EXERCISE MATERIAL section start

import Literature.Barriers.CriticalPhenomena.SupercriticalSAWSpaceFillingWindowRate
import HarnessLib

/-!
# Barrier mechanism, nineteenth audit (part B): the blocked near-critical window improved from
# `δ^{1/6}` to `δ^{1/4}` — the avoided ball is a hole of `≍ (r/δ)²` sites, not `≍ r/δ`

Barrier catalogue `Literature/Barriers/CriticalPhenomena/` (D-0021); second companion of the
nineteenth audit (2026-08-16, refuter, "barrier-audit" gen 19) of the mechanism file `…Proofs` of
`SupercriticalSAWSpaceFilling` = Theorem 1 of H. Duminil-Copin, G. Kozma, A. Yadin,
*Supercritical self-avoiding walks are space-filling*, Ann. IHP Probab. Stat. 50 (2014) 315–326,
arXiv:1110.3074 (PROVED in the tree). Part A (`…VolumeWindow`) decided the lower edge of the
window axis; this part sharpens the upper, BLOCKED edge.

## What the audit found

The fifteenth audit (`…WindowRate`) proved that every fugacity window `w(δ) ≥ δ^θ`, `θ < 1/6`, is
blocked, and recorded that "improving `1/6` needs either a better span/length trade-off for
squared walks … or a Peierls sum whose per-box gain is used in the rate". Re-reading the proof
of Theorem 1 at page level (arXiv p. 7: "Consider a connected set `S` of cardinality `s` at
distance larger than `6m` of `γ_δ` … there must exist a connected family of at least `s/(2m+1)²`
boxes … `≤ C(x,m,Ω) δ⁻² 2^{-s/(2m+1)²}`") shows a cheaper lever: the printed estimate is in the
SITE-CARDINALITY `s` of the hole, and `…WindowRate` feeds the tree's effective Theorem 6
(`DKY2014_thm6_disk_effective`, also in `s`) the digital SEGMENT of `⌊r/(4δ)⌋ + 1 ≍ r/δ` sites of
`hasLargeHole_of_forall_notMem_ball` (`…Refutation`), whereas a ball `B(z, r)` free of visited
mesh points contains — under the same side conditions `8δ ≤ r`, `ξδ ≤ r/2` — the digital SQUARE
of `(⌊r/(6δ)⌋ + 1)² ≍ (r/δ)²` sites `[z/δ] + (i, j)` in one component of `𝔻_δ ∖ Γ_δ^ξ`
(`hasLargeHole_sq_of_forall_notMem_ball`: rows joined through columns, all mesh points within
`r/3 + δ ≤ 11r/24 < r/2` of `z`, hence in `𝔻_δ` and at graph distance `≥ ξ` from the walk). Along
`x(δ) = x_c + δ^θ` with the certified scales `m ≤ C δ^{-2θ}` of `exists_certifiedScale_le`, the
pointwise bound `schedule_pointwise` of `…WindowRate` at the (`δ`-dependent) hole size `r²/δ`
reads `exp(2 log δ⁻¹ + 200A δ^{-2θ} - (r²/(1600A²)) δ^{4θ-2})`, which tends to `0` iff `6θ < 2`;
the binding constraint is now the mesh threshold of the tile construction,
`δ < (6000 A² δ^{-4θ})⁻¹` eventually iff `4θ < 1`. Hence:

* `isSpaceFillingLaws_of_Zbox_schedule_sq`, `not_sawScalingLimitAlong_of_Zbox_schedule_sq`,
  `not_windowRobustSAWScalingLimit_of_Zbox_schedule_sq` — the effective schedule theorems of
  `…StepsNarrow` with the Peierls hypothesis at hole size `(r/δ)²`;
* `schedule_hypotheses_sq` — the schedule `x_c + δ^θ`, `0 < θ < 1/4`, meets them;
* `isSpaceFillingLaws_rpow_schedule_quarter`, `not_sawScalingLimitAlong_rpow_quarter`,
  `not_windowRobustSAWScalingLimit_of_rpow_le_quarter`, `not_windowRobustSAWScalingLimit_rpow_quarter`
  — **every window `w(δ) ≥ δ^θ`, `θ < 1/4`, is blocked**; the closed `Prop`
  `SupercriticalSAWSpaceFillingWindowRateQuarter` with `…_holds` (axioms `propext`,
  `Classical.choice`, `Quot.sound`) and `….windowRate` (it contains the gen-15 entry).

So the window clause of the catalogue now reads: blocked for `w(δ) ≥ δ^θ`, `θ < 1/4` (theorem);
equivalent to the sub-problem for `0 ≤ w(δ) = O(δ²)` (theorem, part A); undecided for
`δ² ≪ w(δ) ≲ δ^{1/4}`, the conjectural crossover being `δ^{4/3}` [LSW04, Prediction 2]. The next
lever (`θ < 1/3`) is the squared depth condition `δ ≤ (3N)⁻²` of `isDeep_holeBox` behind
`meshThreshold_le`, geometrically linear. No planner-facing conclusion changes. Outcome of the
audit as a whole: **CONFIRMED and STRENGTHENED on the window axis at both edges**.

## References

* H. Duminil-Copin, G. Kozma, A. Yadin, Ann. IHP Probab. Stat. 50 (2014) 315–326,
  arXiv:1110.3074: p. 2 (Theorem 1), p. 4 (Lemma 5, Proposition 3), p. 6 (Theorem 6,
  Proposition 7), p. 7 (proof of Theorem 1: hole cardinality `s`, `≥ s/(2m+1)²` boxes), p. 8
  (Problems 9–10, Conjecture 11). [DuminilCopinKozmaYadin2014]
* G. F. Lawler, O. Schramm, W. Werner, *On the scaling limit of planar self-avoiding walk*
  (2004), Prediction 2 (`ν = 3/4`). [LawlerSchrammWerner2004SAW]

Mathlib: `Nat.lt_floor_add_one`, `pow_lt_pow_left₀`, `Nat.div_lt_of_lt_mul`, `Nat.div_add_mod`,
`Set.le_ncard_of_inj_on_range`, `SimpleGraph.induce_adj`, `Real.rpow_add`, `tendsto_rpow_atTop`,
`tendsto_rpow_neg_atTop`, `tendsto_inv_nhdsGT_zero`.
-/

noncomputable section
/-! ## §3 `hstrq`: Jetchev 4.9 for every datum at the bad places over the exempted carrier `q`, from its SINGLETON label -/

set_option maxHeartbeats 800000 in
/-- **The producer `hstrq`** (Jetchev Prop. 4.9: `loc_v c_k(d) ∈ H¹_{𝓕⁰}(K_v)` at a bad place `v` over the exempted split prime
`q ∉ S`, `q ∣ N`) for EVERY datum `d` with `d.y = ys n` on a Shimura frame carrying `LabelsAt` and the SINGLETON label
`LabelB6 ι W N {q} ys` at that prime, `E[p]` irreducible, admissible `E(K[m])` — p605614's text with `Q := {q}`.
[cite: Jetchev2008, Prop. 4.9, Cor. 4.8] [cite: GrossZagier1986, III (3.1)] -/
theorem localization_kolyvaginClass_familyData_mem_stringentFamily_of_labelB6_singleton {N : ℕ} [NeZero N] [W.IsElliptic]
    [W.IsGloballyMinimal]
    (hK : IsImaginaryQuadratic K) (ι : K →+* ℂ) {p : ℕ} [Fact p.Prime]
    (Dt : ModularParametrizationData W N) [∀ j : ℕ, NumberField (ringClassField K ι j)] (hirr : W.HasIrreducibleModPGaloisRep p)
    {S : Finset ℕ}
    (hsp : ∀ ℓ : ℕ, ℓ.Prime → ℓ ∣ N → ℓ ∉ S → ((Ideal.span {(ℓ : ℤ)}).primesOver (𝓞 K)).ncard = 2)
    (ys : (m : ℕ) → (W.baseChange (ringClassField K ι m)).toAffine.Point)
    {yK : (W.baseChange K).toAffine.Point} {ε : ℤ} (hL : LabelsAt W N K ι yK ys ε)
    (q : ℕ) [Fact q.Prime] (hqN : q ∣ N) (hqS : q ∉ S) (hB6q : LabelB6 ι W N {q} ys)
    (hA : ∀ (m : ℕ) (dm : KolyvaginFamilyData W K ι m), dm.y = ys m → Squarefree m →
      (∀ q ∈ m.primeFactors, IsKolyvaginPrime N W K p q) →
      ∀ j : ℕ, IsAdmissible (absoluteGaloisGroup K) dm.pointsSubgroup ((p ^ j : ℕ) : ℤ))
    (k : ℕ) (hn' : ((p ^ k : ℕ) : ℤ) ≠ 0) (n : ℕ) (d : KolyvaginFamilyData W K ι n) (hk : 1 ≤ k) (hdy : d.y = ys n)
    (hn : Squarefree n)
    (hKol : ∀ q' ∈ n.primeFactors, IsKolyvaginPrime N W K p q' ∧ FrobEqFrobInfty W K (p ^ k) q')
    (v : HeightOneSpectrum (𝓞 K)) (hqv : ((q : ℕ) : 𝓞 K) ∈ v.asIdeal) (hbad : ¬ (W.baseChange K).HasGoodReductionAt v) :
    galoisCohomology.localization ((W.baseChange K).torsionGaloisModule ((p ^ k : ℕ) : ℤ)) (Sum.inr v) 1
        (d.kolyvaginClass (Fact.out : p.Prime) k) ∈ stringentFamily W K hn' (Sum.inr v) := by
  have hp : p.Prime := Fact.out
  have hq : q.Prime := Fact.out
  have hn0 : n ≠ 0 := hn.ne_zero
  have hguard : ∀ q' ∈ n.primeFactors, ¬ q' ∣ N ∧ (Ideal.span {(q' : 𝓞 K)}).IsPrime :=
    fun q' hq' ↦ ⟨(hKol q' hq').1.2.1, (hKol q' hq').1.2.2.2.2.1⟩
  -- `v ∌ n`: the primes of `n` are prime to `N`, `q ∣ N`
  have hnv : (n : 𝓞 K) ∉ v.asIdeal :=
    natCast_not_mem_asIdeal_of_prime_mem v hq hqv hn0 fun ℓ hℓ hℓq ↦ (hguard ℓ hℓ).1 (hℓq ▸ hqN)
  obtain ⟨D, hDd, hDy⟩ := exists_familyData_extension (W := W) hK ι hn (fun q' hq' ↦ (hguard q' hq').2) ys d hdy
  subst hDd
  obtain ⟨hB4d, -, -⟩ := familyLabels_of_labelsAt (W := W) hn hguard ys hL D hDy
  obtain ⟨hcopT, hrecQ⟩ := familyReceptacle_of_labelB6 (W := W) hK ι p hirr hn hguard ys hB6q D hDy
  have hcop : IsCoprime ((p ^ k : ℕ) : ℤ) (W.torsionOrder : ℤ) := by
    rw [Nat.cast_pow]; exact hcopT.pow_left
  have hA' : ∀ (m : ℕ) (hm : m ∣ n), IsAdmissible (absoluteGaloisGroup K) (D m hm).pointsSubgroup ((p ^ k : ℕ) : ℤ) :=
    fun m hm ↦ hA m (D m hm) (hDy m hm) (hn.squarefree_of_dvd hm)
      (fun q' hq' ↦ (hKol q' (Nat.primeFactors_mono hm hn0 hq')).1) k
  have hq2 := hsp q hq hqN hqS
  exact localization_kolyvaginClass_familyData_mem_stringentFamily hK ι hp hk hn' Dt hn hKol D hB4d hA' dvd_rfl q hqN hq2
    v hqv hnv hbad hcop (fun γ ↦ hrecQ q (Finset.mem_singleton_self q) hq hqN hq2 n dvd_rfl γ v hqv)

EXERCISE MATERIAL section end

## WORK INSTRUCTION:
Above are the entries. Copy exactly the part that opens with the line containing "free of visited" and closes with the line containing "the gen-15 entry).", and no more.

## RESPONSE:
`hasLargeHole_of_forall_notMem_ball` (`…Refutation`), whereas a ball `B(z, r)` free of visited
mesh points contains — under the same side conditions `8δ ≤ r`, `ξδ ≤ r/2` — the digital SQUARE
of `(⌊r/(6δ)⌋ + 1)² ≍ (r/δ)²` sites `[z/δ] + (i, j)` in one component of `𝔻_δ ∖ Γ_δ^ξ`
(`hasLargeHole_sq_of_forall_notMem_ball`: rows joined through columns, all mesh points within
`r/3 + δ ≤ 11r/24 < r/2` of `z`, hence in `𝔻_δ` and at graph distance `≥ ξ` from the walk). Along
`x(δ) = x_c + δ^θ` with the certified scales `m ≤ C δ^{-2θ}` of `exists_certifiedScale_le`, the
pointwise bound `schedule_pointwise` of `…WindowRate` at the (`δ`-dependent) hole size `r²/δ`
reads `exp(2 log δ⁻¹ + 200A δ^{-2θ} - (r²/(1600A²)) δ^{4θ-2})`, which tends to `0` iff `6θ < 2`;
the binding constraint is now the mesh threshold of the tile construction,
`δ < (6000 A² δ^{-4θ})⁻¹` eventually iff `4θ < 1`. Hence:

* `isSpaceFillingLaws_of_Zbox_schedule_sq`, `not_sawScalingLimitAlong_of_Zbox_schedule_sq`,
  `not_windowRobustSAWScalingLimit_of_Zbox_schedule_sq` — the effective schedule theorems of
  `…StepsNarrow` with the Peierls hypothesis at hole size `(r/δ)²`;
* `schedule_hypotheses_sq` — the schedule `x_c + δ^θ`, `0 < θ < 1/4`, meets them;
* `isSpaceFillingLaws_rpow_schedule_quarter`, `not_sawScalingLimitAlong_rpow_quarter`,
  `not_windowRobustSAWScalingLimit_of_rpow_le_quarter`, `not_windowRobustSAWScalingLimit_rpow_quarter`
  — **every window `w(δ) ≥ δ^θ`, `θ < 1/4`, is blocked**; the closed `Prop`
  `SupercriticalSAWSpaceFillingWindowRateQuarter` with `…_holds` (axioms `propext`,
  `Classical.choice`, `Quot.sound`) and `….windowRate` (it contains the gen-15 entry).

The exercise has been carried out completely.